Дукесса кивнула, продолжая жевать и глядя на огонь в камине. Она чувствовала, что они находятся здесь, чтобы успокоить ее и поддержать. Спирс прокашлялся.
– Его сиятельство… э‑э… очень страстный человек, это прирожденный лидер. Он не привык болтать попусту неизвестно о чем. На военной службе он зарекомендовал себя как превосходный офицер, умеющий вовремя принять правильное решение. Солдаты всегда доверяли ему.
Вслед за ним продолжил Баджи:
– Разумеется, у него горячая голова. Он способен и на необдуманный поступок и может так сгоряча обругать кого‑нибудь, что просто на месте столбенеешь. Но успокоившись, он смеется над собой. Мистер Спирс рассказывал мне, каким он был в детстве. Но несмотря на то что Марк всегда был заводилой и лидером, он умеет уважать чувства других.
– Я все знаю, – сказала Дукесса. – Он одержимый сорвиголова и часто переходит границы дозволенного. Но поймите наконец – Марк не желает ребенка от меня. Он достаточно ясно дал мне понять это только сейчас. И я не думаю, что он изменит свое отношение к этому. Марк не сейчас решил, что не хочет его, а с того момента, как узнал о завещании моего отца. Это никакое не горячее решение, а очередной взрыв…
– Ах, но он же не полный дурак, – сказала Мэгги, нахмурившись. – Его сиятельство не мог не знать, что после близости с ним ты, Дукесса, можешь забеременеть. Однако это не остановило его, он слишком хотел тебя, это всем ясно.
– Именно так, – поддержал ее Баджи. – Если он желал тебя, он не может не хотеть ребенка. Марк не так глуп и знал, что должно последовать…
– Вы ничего не поняли! – резко оборвала его Дукесса.
Наступила пауза. Все трое в замешательстве смотрели на нее.
– Вы никогда не поймете, – продолжала она, – и я не в состоянии вам объяснить…
– Несмотря ни на что, – сказала Мэгги, – его сиятельство непременно одумается.
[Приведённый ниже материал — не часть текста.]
import Summits.CriticalPhenomena.PercolationContinuityZ3.Theorems.PercNearOneGluingNoHeavyLowerTailSahiC4CubeFive
import Summits.CriticalPhenomena.PercolationContinuityZ3.Theorems.PercNearOneGluingNoHeavyLowerTailSahiC3CubeAnyIndex
import Summits.CriticalPhenomena.PercolationContinuityZ3.Theorems.PercNearOneGluingNoHeavyLowerTailSahiConjectureCubeFour
import Summits.CriticalPhenomena.PercolationContinuityZ3.Theorems.PercNearOneGluingNoHeavyLowerTailSahiCubeFiveAllOrders

/-!
# Sahi's `C₃` and `C₄` under product measures on ANY index set with at most five coordinates, increasing and decreasing events;
# `C_n(μ_p)`, `n ≤ 4`, in function form on at most five coins

Support file (cell `prim-sahi`, seat `prim-sahi-typer` gen 28; `--supports stmt-CriticalPhenomena-4575`).  Pure proofs; the closure is COMPUTATIONAL
through `SahiC3Cube.sahiC3_cube_five` and `SahiC4Cube.sahiC4_cube_five` (`native_decide` chunks).  Transport of the two `Fin 5` theorems along a
bijection `Fin 5 ≃ ι` (`SahiC3Cube.sahiE3_relabel`, `SahiHereditaryMeetAbsorption.sahiE4_relabel`), along complementation `ω ↦ ωᶜ` (which turns `P_p` into `P_{1−p}` and
down-sets into up-sets: `sahiE3_compl`, `SahiHereditaryMeetAbsorption.sahiE4_reflect`), and — for the function form — along the lattice isomorphism
`Equiv.Set.congr` (`NCopyCert.bernoulliWeight_eq_pushWeight_congr`, …`SahiConjectureCubeFour`); the `≤ 4` cases are the tree's:

* `sahiC3_of_card_le_five`, `sahiC4_of_card_le_five` — any `Fintype ι` with `card ι ≤ 5`, any `q : ι → [0,1]`, increasing `A, B, C(, D) ⊆ Set ι`:
  `0 ≤ E₃(A,B,C)` and `0 ≤ E₄(A,B,C,D)` under `prodBernoulli q` — Kahn's Conjecture 5 [Kahn 2022] and Sahi's Conjecture 5 at orders `3, 4`
  [Sahi 2008] for every product measure on at most five coordinates;
* `sahiC3_lower_of_card_le_five`, `sahiC4_lower_of_card_le_five` — the same for DECREASING events (e.g. disconnection events of a graph with
  at most five edges);
* `sahiPositive_bernoulliWeight_of_card_le_five` — `SahiPositive (bernoulliWeight q) n` for every `n ≤ 4` (all nonnegative increasing
  `f₁, …, f_n` on `2^ι`, `|ι| ≤ 5`); `sahiPositive_bernoulliWeightDual_of_card_le_five`, `sahiE_ind_nonneg_of_isLowerSet_card_le_five` — the order dual;
* `sahiPositive_bernoulliWeight_all_fin_five_of_cores'` — ALL orders on five coins from the six coloured-antichain conditions of orders `5, …, 10`
  (`SahiCubeFive.sahiPositive_bernoulliWeight_all_fin_five_of_cores` with its hypothesis `h4` discharged by `sahiPositive_bernoulliWeight_fin_five_of_le_four`;
  the six conditions are a census outside Lean, typer gen 28 memo §6).
[this work]
-/

namespace Summit.CriticalPhenomena.PercolationContinuityZ3.Theorems.SahiC4Cube

open MeasureTheory SahiC3Cube
open Literature.Combinatorics.Sahi2008
open Literature.Probability.Percolation
open Literature.Probability.LatticeModels (prodBernoulli sahiE3 sahiE4 sahiE4_def prodBernoulli_map_compl isUpperSet_preimage_compl)
open Literature.Probability.Percolation.DecisionTree (ind ind_nonneg)

variable {ι ι' : Type*}

/-! ## `C₃` on at most five coordinates -/

/-- **`C₃` on `{0,1}^m`, `m ≤ 5`, every product measure** (`m ≤ 3` kernel, `m = 4, 5` computational). [this work] -/
theorem sahiC3_cube_le_five {m : ℕ} (hm : m ≤ 5) (p : Fin m → unitInterval) {A B C : Set (Set (Fin m))} (hA : IsUpperSet A)
    (hB : IsUpperSet B) (hC : IsUpperSet C) : 0 ≤ sahiE3 (prodBernoulli p) A B C := by
  rcases Nat.lt_or_ge m 5 with h | h
  · exact sahiC3_cube_le_four (by omega) p hA hB hC
  · obtain rfl : m = 5 := le_antisymm hm h
    exact sahiC3_cube_five p hA hB hC

/-- **Kahn's Conjecture 5 / Sahi's `C₃` for every product measure on at most five coordinates** (any index type). [this work] -/
theorem sahiC3_of_card_le_five [Fintype ι] (hι : Fintype.card ι ≤ 5) (q : ι → unitInterval) {A B C : Set (Set ι)}
    (hA : IsUpperSet A) (hB : IsUpperSet B) (hC : IsUpperSet C) : 0 ≤ sahiE3 (prodBernoulli q) A B C := by
  let e : Fin (Fintype.card ι) ≃ ι := (Fintype.equivFin ι).symm
  rw [sahiE3_relabel e (fun i => q (e i)) q (fun _ => rfl)]
  exact sahiC3_cube_le_five hι _ (isUpperSet_preimage_relabel e hA) (isUpperSet_preimage_relabel e hB)
    (isUpperSet_preimage_relabel e hC)

/-- **`C₃` for DECREASING events, every product measure on at most five coordinates.** [this work] -/
theorem sahiC3_lower_of_card_le_five [Fintype ι] (hι : Fintype.card ι ≤ 5) (q : ι → unitInterval) {A B C : Set (Set ι)}
    (hA : IsLowerSet A) (hB : IsLowerSet B) (hC : IsLowerSet C) : 0 ≤ sahiE3 (prodBernoulli q) A B C := by
  rw [sahiE3_compl]
  exact sahiC3_of_card_le_five hι _ (isUpperSet_preimage_compl hA) (isUpperSet_preimage_compl hB)
    (isUpperSet_preimage_compl hC)

/-! ## `C₄` on at most five coordinates -/

/-- **`C₄` on `{0,1}^m`, `m ≤ 5`, every product measure** (`m ≤ 3` kernel, `m = 4, 5` computational). [this work] -/
theorem sahiC4_cube_le_five {m : ℕ} (hm : m ≤ 5) (p : Fin m → unitInterval) {A B C D : Set (Set (Fin m))} (hA : IsUpperSet A)
    (hB : IsUpperSet B) (hC : IsUpperSet C) (hD : IsUpperSet D) : 0 ≤ sahiE4 (prodBernoulli p) A B C D := by
  rcases Nat.lt_or_ge m 5 with h | h
  · exact SahiHereditaryMeetAbsorption.sahiC4_cube_le_four (by omega) p hA hB hC hD
  · obtain rfl : m = 5 := le_antisymm hm h
    exact sahiC4_cube_five p hA hB hC hD

/-- **Sahi's `C₄` for every product measure on at most five coordinates** (any index type). [this work] -/
theorem sahiC4_of_card_le_five [Fintype ι] (hι : Fintype.card ι ≤ 5) (q : ι → unitInterval) {A B C D : Set (Set ι)}
    (hA : IsUpperSet A) (hB : IsUpperSet B) (hC : IsUpperSet C) (hD : IsUpperSet D) : 0 ≤ sahiE4 (prodBernoulli q) A B C D := by
  let e : Fin (Fintype.card ι) ≃ ι := (Fintype.equivFin ι).symm
  rw [SahiHereditaryMeetAbsorption.sahiE4_relabel e (fun i => q (e i)) q (fun _ => rfl)]
  exact sahiC4_cube_le_five hι _ (isUpperSet_preimage_relabel e hA) (isUpperSet_preimage_relabel e hB)
    (isUpperSet_preimage_relabel e hC) (isUpperSet_preimage_relabel e hD)

/-- **`C₄` for DECREASING events, every product measure on at most five coordinates.** [this work] -/
theorem sahiC4_lower_of_card_le_five [Fintype ι] (hι : Fintype.card ι ≤ 5) (q : ι → unitInterval) {A B C D : Set (Set ι)}
    (hA : IsLowerSet A) (hB : IsLowerSet B) (hC : IsLowerSet C) (hD : IsLowerSet D) : 0 ≤ sahiE4 (prodBernoulli q) A B C D := by
  rw [SahiHereditaryMeetAbsorption.sahiE4_reflect]
  exact sahiC4_of_card_le_five hι _ (isUpperSet_preimage_compl hA) (isUpperSet_preimage_compl hB)
    (isUpperSet_preimage_compl hC) (isUpperSet_preimage_compl hD)

/-! ## Function form: `C_n(μ_q)` for `n ≤ 4` on at most five coins -/

/-- **`SahiPositive (bernoulliWeight q) n` for every `n ≤ 4` and every product weight on at most five coordinates** (all nonnegative increasing
`f₁, …, f_n : 2^ι → ℝ`; at most four coordinates: every `n`, `NCopyCert.sahiPositive_bernoulliWeight_of_card_le_four`). [this work] -/
theorem sahiPositive_bernoulliWeight_of_card_le_five [Fintype ι] (hι : Fintype.card ι ≤ 5) (q : ι → unitInterval) {n : ℕ}
    (hn : n ≤ 4) : SahiPositive (bernoulliWeight q) n := by
  classical
  rcases Nat.lt_or_ge (Fintype.card ι) 5 with h | h
  · exact NCopyCert.sahiPositive_bernoulliWeight_of_card_le_four (by omega) q n
  · have hcard : Fintype.card ι = 5 := le_antisymm hι h
    let e : Fin 5 ≃ ι := (finCongr hcard).symm.trans (Fintype.equivFin ι).symm
    rw [NCopyCert.bernoulliWeight_eq_pushWeight_congr e q]
    exact (sahiPositive_bernoulliWeight_fin_five_of_le_four _ hn).of_pushWeight fun s t hst => Set.image_mono hst

/-- **The order dual**: the dual product weight on `(Set ι)ᵒᵈ`, `|ι| ≤ 5` (under which DECREASING events are increasing), is Sahi-positive of
every order `n ≤ 4`. [this work] -/
theorem sahiPositive_bernoulliWeightDual_of_card_le_five [Fintype ι] (hι : Fintype.card ι ≤ 5) (q : ι → unitInterval) {n : ℕ}
    (hn : n ≤ 4) : SahiPositive (bernoulliWeightDual q) n := by
  rw [NCopyCert.bernoulliWeightDual_eq_pushWeight_compl]
  exact (sahiPositive_bernoulliWeight_of_card_le_five hι _ hn).of_pushWeight (OrderIso.compl (Set ι)).monotone

/-- **Decreasing events, orders `≤ 4`, at most five coordinates**: `E_n(1_{A_1},…,1_{A_n}) ≥ 0` for any `n ≤ 4` decreasing events
(repetitions allowed). [this work] -/
theorem sahiE_ind_nonneg_of_isLowerSet_card_le_five [Fintype ι] (hι : Fintype.card ι ≤ 5) (q : ι → unitInterval) {n : ℕ}
    (hn : n ≤ 4) (A : Fin n → Set (Set ι)) (hA : ∀ i, IsLowerSet (A i)) :
    0 ≤ sahiE (bernoulliWeight q) n (fun i => ind (A i)) := by
  have key := sahiPositive_bernoulliWeightDual_of_card_le_five hι q hn (fun i (a : (Set ι)ᵒᵈ) => ind (A i) (OrderDual.ofDual a))
    (fun _ _ => ind_nonneg _ _) (fun i => monotone_ind_toDual_of_isLowerSet (hA i))
  exact key

/-- **Increasing events, orders `≤ 4`, at most five coordinates**: `E_n(1_{A_1},…,1_{A_n}) ≥ 0` for any `n ≤ 4` increasing events. [this work] -/
theorem sahiE_ind_nonneg_of_isUpperSet_card_le_five [Fintype ι] (hι : Fintype.card ι ≤ 5) (q : ι → unitInterval) {n : ℕ}
    (hn : n ≤ 4) (A : Fin n → Set (Set ι)) (hA : ∀ i, IsUpperSet (A i)) :
    0 ≤ sahiE (bernoulliWeight q) n (fun i => ind (A i)) :=
  sahiPositive_bernoulliWeight_of_card_le_five hι q hn _ (fun _ _ => ind_nonneg _ _) (fun i => monotone_ind_of_isUpperSet (hA i))

/-! ## All orders on five coins, modulo the coloured cores of orders `5, …, 10` -/

open scoped Classical in
/-- **Sahi's conjecture at EVERY order for every product measure on `2^{Fin 5}`, given the six finite coloured-antichain conditions** (orders `≤ 4`
discharged by `sahiC3_cube_five` / `sahiC4_cube_five`; width collapse and surjective-colouring reduction from …`SahiCubeFiveAllOrders`). [this work] -/
theorem sahiPositive_bernoulliWeight_all_fin_five_of_cores' (p : Fin 5 → unitInterval)
    (hcore : ∀ n : ℕ, 3 ≤ n → n ≤ 8 → ∀ (N : Finset (Set (Fin 5))) (c : Set (Fin 5) → Fin (n + 2)),
      IsAntichain (· ≤ ·) (N : Set (Set (Fin 5))) → (∀ i : Fin (n + 2), ∃ T ∈ N, c T = i) →
      0 ≤ sahiE (bernoulliWeight p) (n + 2) (fun i => setInd (Finset.univ.filter fun q : Set (Fin 5) => ∀ T ∈ N, c T = i → ¬ q ≤ T))) :
    ∀ n, SahiPositive (bernoulliWeight p) n :=
  SahiCubeFive.sahiPositive_bernoulliWeight_all_fin_five_of_cores p (fun _ hn => sahiPositive_bernoulliWeight_fin_five_of_le_four p hn) hcore

end Summit.CriticalPhenomena.PercolationContinuityZ3.Theorems.SahiC4Cube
Я хорошо знаю мужчин. В конце концов, это его собственный ребенок, и он твой муж, Дукесса.
– Полагаю, ему придется умерить свой темперамент, – согласился Баджи.
– Если он сам не пожелает прийти в чувство, то мы все поможем ему опомниться, – сказал Спирс. Мэгги и Баджи поспешно кивнули.
Дукесса задумчиво произнесла:
– Да, не исключено, что нам придется кое‑что предпринять.
– В любом случае уезжать из Чейза ты не должна, Дукесса, – сказал Баджи.
Она молча смотрела на него, погруженная в собственные мысли.
Марк спустился по парадной лестнице и остановился в холле перед входной дверью. Мэгги уже стояла там, окруженная всевозможными саквояжами и картонками. На ее сверкающих рыжих кудрях красовалась красная шляпка с изогнутым страусовым пером, спускавшимся до самого подбородка. Она была в дорожной накидке и нетерпеливо постукивала острым носком элегантного ботинка.
Мэгги поджидала Дукессу, это было ясно.
– Где она, черт побери?! – взревел Марк.
– Кого вы имеете в виду, милорд? – спокойно спросила Мэгги, приседая в глубоком реверансе.
– Хватит дурачить меня, девчонка, или я…
– Перестань, Марк. Я здесь и собираюсь навсегда покинуть Чейз‑парк.
– Ты никуда не поедешь, черт побери!
– Да? Но кажется, вчера ты достаточно ясно высказал свое пожелание и даже хотел, чтобы я убралась ночью.
– Теперь не полночь, и у меня…
– И у тебя приступ благодушия, а не ярости, – прервала его она. – Благодарю, Марк, но я еле дождалась утра и намерена теперь навсегда уехать отсюда. Прощай!
Она развернулась на каблуках и гордо подняла голову – до боли знакомая манера. Но неожиданно споткнувшись об одну из своих картонок, она полетела на пол.
Марк быстро подхватил ее.
– С тобой все в порядке? Отвечай же, черт побери!
– Все в порядке. Надо же, растянуться тут, перед самым выходом.
– Да, именно это и случается, если слишком высоко задирать нос. Как видишь, это не просто шутка, Дукесса. Довольно. Ты никуда не пойдешь отсюда, это твой дом, и здесь ты останешься. – Помогая подняться, он встряхнул ее. – Ты хорошо поняла меня?
– Не совсем, Марк. Возможно, тебе нужно встряхнуть меня еще раз, это прочистит мои мозги.
Он молча смотрел на нее мрачным взглядом байроновского героя.
– Что тебя заставило запеть на другой манер? С чего это Чейз стал моим домом сегодня? Совершенно ничего не понимаю, милорд.
– Это твой дом до тех пор, пока я не скажу, что это не так, а возможно, и после этого. Да, вчера ночью было одно, а сегодня – другое.
– Боюсь, я никогда не смогу понять этого, милорд.